The BioTioo 2.0 consists of two materials: a housing made of brushed, riveted stainless steel V2A and a bowl with lid made of cold-impact-resistant polypropylene PP-C. This division is a design decision, not a compromise. In a toilet, the material determines hygiene, frost resistance, weight, and durability. That’s why each component in our product gets the material its function requires.
Pore-free hygienic surfaces made of stainless steel
A hygienic surface must be fully cleanable, not just wipeable. Stainless steel naturally meets this requirement: its smooth, brushed surface offers urine, lime, and germs hardly any crevices to settle in, unlike textured or porous materials. This allows the housing to withstand genuine wet cleaning: rinsing, soaking, wiping. The complete cleaning routine for housing, bowl, and urine channel is shown in Clean a dry toilet.
Commercial kitchens and sanitary rooms have been using stainless steel for exactly these reasons for decades. We adopted this standard instead of inventing a new one. The bare housing comes without coating: a scratch does not expose any foreign carrier material, underneath is stainless steel again. Care for the urine channel and tank is covered separately in Avoiding urine scale.
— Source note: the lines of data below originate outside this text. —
import Summits.BirchSwinnertonDyer.BirchSwinnertonDyer.Theorems.KimAtThreeD7uTamagawaSharp
import Summits.BirchSwinnertonDyer.BirchSwinnertonDyer.Theorems.KimAtThreeD7uTamagawaDefectExponentLe
import HarnessLib

/-!
# The TAMAGAWA-DIVISIBLE bad places, XVII-le: the EXACT THRESHOLD `max_ℓ v₃(c_ℓ)` with the level families
# BOUNDED BY THE TARGET DEPTH — the CONSUMER form of part XVII's ★★ iff
# (cell `bsd-addord`, seat w2-tamdiv gen 7; route W2 `KimAtThreeKolyvagin`, items 19562 / 19679 / 19599 / 19560, «TamDiv∞»)

HONEST FRAMING: TOOL theorem (no definition, no named fact, no `sorry`); closes nothing by itself; nothing is
booked; BSD is not proved by any of this.  Part XVII's ★★
`KimAtThreeD7uTamagawaSharp.kolyvaginSystems_blochKatoRelaxed_eq_bot_iff_exists_pow_succ_dvd` (p535902) takes
`hD : ∀ j, (D j).HasCanonicalComparison (3^{j+1}) η` and `hadm : ∀ j, (D j).IsAdmissible` for EVERY `j` on ONE
prime set — a family no curve satisfies (see the module docstring of `KimAtThreeD7uTamagawaDefectExponentLe`:
THE canonical comparison map at level `3^{j+1}` needs `3^{j+1} ∣ #Ẽ(𝔽_𝔮)`).  This file restates it with `hD`,
`hadm` asked for `j ≤ k` ONLY (every other binder VERBATIM), over part XV-le; the proof is part XVII's, whose
(⇒) direction uses the data at the levels `0` and `k` only (§6 `kolyvaginSystems_blochKatoRelaxed_ne_bot_of_exists_ne_zero`)
and whose (⇐) direction is part XV.  Part XXVI (`KimAtThreeD7uTamagawaKuriharaTower.exists_pinnedData_of_towerSurj`)
constructs the bounded families for every `3`-adic-tower row.  Parts XVIII–XXI admit the same restatement.

References: K. Büyükboduk, JNT 129 (2009) Thm. 3.1, Cor. 3.3, §4.2; B. Mazur, K. Rubin, Mem. AMS 799 (2004)
Prop. 6.2.6, Thm. 4.4.1, App. A Remark A.5; R. Sakamoto, JTNB 36 (2024) Thm. 4.4 (1); K. Rubin, PCMI 18 (2011) Def. 1.9.6.
-/

noncomputable section

-- the cell's Theorems namespace `Summit.BirchSwinnertonDyer.BirchSwinnertonDyer.…` repeats the summit name by design (D-0017)
set_option linter.dupNamespace false

open scoped Classical NumberField ContRepresentation
open Function Field NumberField IsDedekindDomain Module
open WeierstrassCurve Literature.NumberTheory.EllipticCurves Literature.NumberTheory.GaloisRepresentations
  Literature.NumberTheory.GaloisRepresentations.DiscreteGaloisModule Literature.NumberTheory.GaloisCohomology
open Summit.BirchSwinnertonDyer.Rank1Residual Summit.BirchSwinnertonDyer.Rank1Residual.GaloisImage
open Summit.BirchSwinnertonDyer.BirchSwinnertonDyer.Theorems.KimAtThreeD7uTamagawaDefectDevissage

namespace Summit.BirchSwinnertonDyer.BirchSwinnertonDyer.Theorems.KimAtThreeD7uTamagawaSharp

section ThreeLe

variable (W : WeierstrassCurve ℚ) [W.IsElliptic]

/-- ★★-le **`KS(E[3^k·3], 𝓕_u, D k) = 0 ⟺ 3^{k+1} ∣ c_ℓ` for SOME finite `ℓ ∤ 3` — CONSUMER FORM** (part XVII's
★★ with the canonical comparison maps and admissibility asked for the levels `j ≤ k` only; every other binder
and the conclusion VERBATIM).  The Kolyvagin-system form of «TamDiv∞» is governed by `max_ℓ v₃(c_ℓ)`.
[cite: Buyukboduk2009TamagawaDefect, Thm. 3.1, Cor. 3.3 and §4.2 Questions 1–2 (p. 12)]
[cite: MazurRubin2004, Prop. 6.2.6 (p. 75) and App. A Remark A.5 (p. 81)] [cite: Rubin2011, Def. 1.9.6 (p. 14)] -/
theorem kolyvaginSystems_blochKatoRelaxed_eq_bot_iff_exists_pow_succ_dvd_le [Finite (geomTorsion W ((3 : ℕ) : ℤ))]
    [Finite (geomTorsion W (((3 : ℕ) : ℤ) ^ 0 * ((3 : ℕ) : ℤ)))]
    {inv : LocalInvariants ℚ 3}
    (hperf : inv.IsPerfect) (hsum : inv.SumLocalTermEqZero) (hcompl : inv.SelmerComplement)
    (hEP : ∀ v : HeightOneSpectrum (𝓞 ℚ), localEulerPoincareCharacteristic (v.adicCompletion ℚ))
    (T : Finset (HeightOneSpectrum (𝓞 ℚ)))
    (h3T : ∀ v : HeightOneSpectrum (𝓞 ℚ), ((3 : ℕ) : 𝓞 ℚ) ∈ v.asIdeal → v ∈ T)
    (hbadT : ∀ v : HeightOneSpectrum (𝓞 ℚ), ¬ W.HasGoodReductionAt v → v ∈ T) (k : ℕ)
    (h0 : ∀ (j : ℕ) (P : geomTorsion W (((3 : ℕ) : ℤ) ^ j * ((3 : ℕ) : ℤ))),
      (∀ σ : absoluteGaloisGroup ℚ,
        W.torsionGaloisModule (((3 : ℕ) : ℤ) ^ j * ((3 : ℕ) : ℤ)) σ P = P) → P = 0)
    {Sset : Set (HeightOneSpectrum (𝓞 ℚ))} {τ : absoluteGaloisGroup ℚ}
    (hτ : ∀ j : ℕ, Nonempty (cokerSubOne (W.torsionGaloisModule (((3 : ℕ) : ℤ) ^ j * ((3 : ℕ) : ℤ))) τ ≃+
      ZMod (3 ^ (j + 1))))
    (hτ₁ : Nonempty (cokerSubOne (W.torsionGaloisModule ((3 : ℕ) : ℤ)) τ ≃+ ZMod 3))
    (hτμ : τ ∈ rootsOfUnityFixer ℚ (3 ^ (k + 1)))
    (D : (j : ℕ) → KolyvaginDatum (W.torsionGaloisModule (((3 : ℕ) : ℤ) ^ j * ((3 : ℕ) : ℤ))))
    {P : Set (HeightOneSpectrum (𝓞 ℚ))} (hP : ∀ j, (D j).primes = P) (hPT : ∀ q ∈ P, q ∉ T)
    (hPc : P ⊆ frobeniusClassPrimes
      (W.torsionGaloisModule (((3 : ℕ) : ℤ) ^ k * ((3 : ℕ) : ℤ))) Sset τ (3 ^ (k + 1)))
    (hT : ∀ j, (D j).transverse = cyclotomicTransverse _)
    {η : (q : HeightOneSpectrum (𝓞 ℚ)) → (ZMod (Ideal.absNorm q.asIdeal))ˣ}
    (hD : ∀ j, j ≤ k → (D j).HasCanonicalComparison (3 ^ (j + 1)) η) (hadm : ∀ j, j ≤ k → (D j).IsAdmissible)
    (hprime : ∀ c : galoisCohomology (W.torsionGaloisModule (((3 : ℕ) : ℤ) ^ 0 * ((3 : ℕ) : ℤ))) 1, c ≠ 0 →
      ∀ c' : galoisCohomology (DiscreteGaloisModule.tateDual
        (W.torsionGaloisModule (((3 : ℕ) : ℤ) ^ 0 * ((3 : ℕ) : ℤ))) 3) 1, c' ≠ 0 →
      {q ∈ (D 0).primes |
        galoisCohomology.localization (W.torsionGaloisModule (((3 : ℕ) : ℤ) ^ 0 * ((3 : ℕ) : ℤ)))
          (Sum.inr q) 1 c ≠ 0 ∧
        galoisCohomology.localization (DiscreteGaloisModule.tateDual
          (W.torsionGaloisModule (((3 : ℕ) : ℤ) ^ 0 * ((3 : ℕ) : ℤ))) 3) (Sum.inr q) 1 c' ≠ 0}.Infinite)
    (hne : ∃ κ : Finset (HeightOneSpectrum (𝓞 ℚ)) →
        galoisCohomology (W.torsionGaloisModule (((3 : ℕ) : ℤ) ^ 0 * ((3 : ℕ) : ℤ))) 1,
      (D 0).IsKolyvaginSystem (propagatedSelmerStructure W 3 0) κ ∧ κ ≠ 0) :
    (D k).kolyvaginSystems (blochKatoSelmerStructure 3 (tateTorsionDatum W 3 k) (fun _ _ => ⊤)) = ⊥ ↔
      ∃ ℓ : HeightOneSpectrum (𝓞 ℚ), ((3 : ℕ) : 𝓞 ℚ) ∉ ℓ.asIdeal ∧
        3 ^ (k + 1) ∣ (W.baseChange (ℓ.adicCompletion ℚ)).localTamagawaNumber (ℓ.adicCompletionIntegers ℚ) := by
  haveI : Fact (Nat.Prime 3) := ⟨Nat.prime_three⟩
  constructor
  · -- (⇒): if no Tamagawa number is divisible by `3^{k+1}`, `incl_* KS(E[3], 𝓕_can) ≠ 0` sits inside
    intro hbot
    by_contra hno
    refine kolyvaginSystems_blochKatoRelaxed_ne_bot_of_exists_ne_zero W 3 (Nat.zero_le k) ?_ (h0 k) T h3T
      hbadT ((hP k).trans (hP 0).symm) (fun q hq => hPT q ((hP 0) ▸ hq)) (hT 0) (hT k) (hD 0 (Nat.zero_le k))
      (hD k le_rfl) hne hbot
    intro w hw
    rw [Nat.sub_zero]
    refine pow_dvd_pow 3 ?_
    have hlt : ¬ 3 ^ (k + 1) ∣
        (W.baseChange (w.adicCompletion ℚ)).localTamagawaNumber (w.adicCompletionIntegers ℚ) :=
      fun h => hno ⟨w, hw, h⟩
    rw [padicValNat_dvd_iff_le (Additive.localTamagawaNumber_adicCompletion_ne_zero W w)] at hlt
    omega
  · -- (⇐): part XV, one Tamagawa prime suffices
    rintro ⟨ℓ, h3ℓ, hk⟩
    exact kolyvaginSystems_blochKatoRelaxed_eq_bot_of_pow_succ_dvd_le W hperf hsum hcompl hEP T h3T hbadT h3ℓ k
      hk h0 hτ hτ₁ hτμ D hP hPT hPc hT hD hadm hprime

end ThreeLe

end Summit.BirchSwinnertonDyer.BirchSwinnertonDyer.Theorems.KimAtThreeD7uTamagawaSharp

end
Two other materials are common on the market for toilet housings: powder-coated aluminum and wood. Powder-coated aluminum initially lacks the property our bare housing has: a scratch exposes the coating and the softer metal underneath, and dirt settles in the resulting micro-roughness. More importantly, aluminum reacts sensitively to ammonia and chlorides, both components of urine, and tends to develop pitting corrosion exactly at such exposed spots. If urine runs there for a long time, corrosion attacks the metal itself, not just the coating. Austenitic stainless steel like our V2A is designed to resist exactly this chemistry and is significantly more durable. Aluminum also conducts about ten times more heat than stainless steel (typical values: stainless steel about 15 W/(m·K), aluminum about 150 to 235 W/(m·K)) and therefore feels colder in winter.
Wood surfaces bring a different risk. Wood is porous and absorbs liquid into its fibers. If urine penetrates through a scratch or worn spot in the coating, odor substances and bacteria remain inside the material, unreachable by external cleaning. Over time, the wood swells and rots at these spots, even under a renewed varnish layer. That’s why wood surfaces often only tolerate damp wiping, no rinsing, according to the respective manufacturer’s instructions—a severe limitation especially in wet rooms. For this reason, we chose bare, uncoated stainless steel.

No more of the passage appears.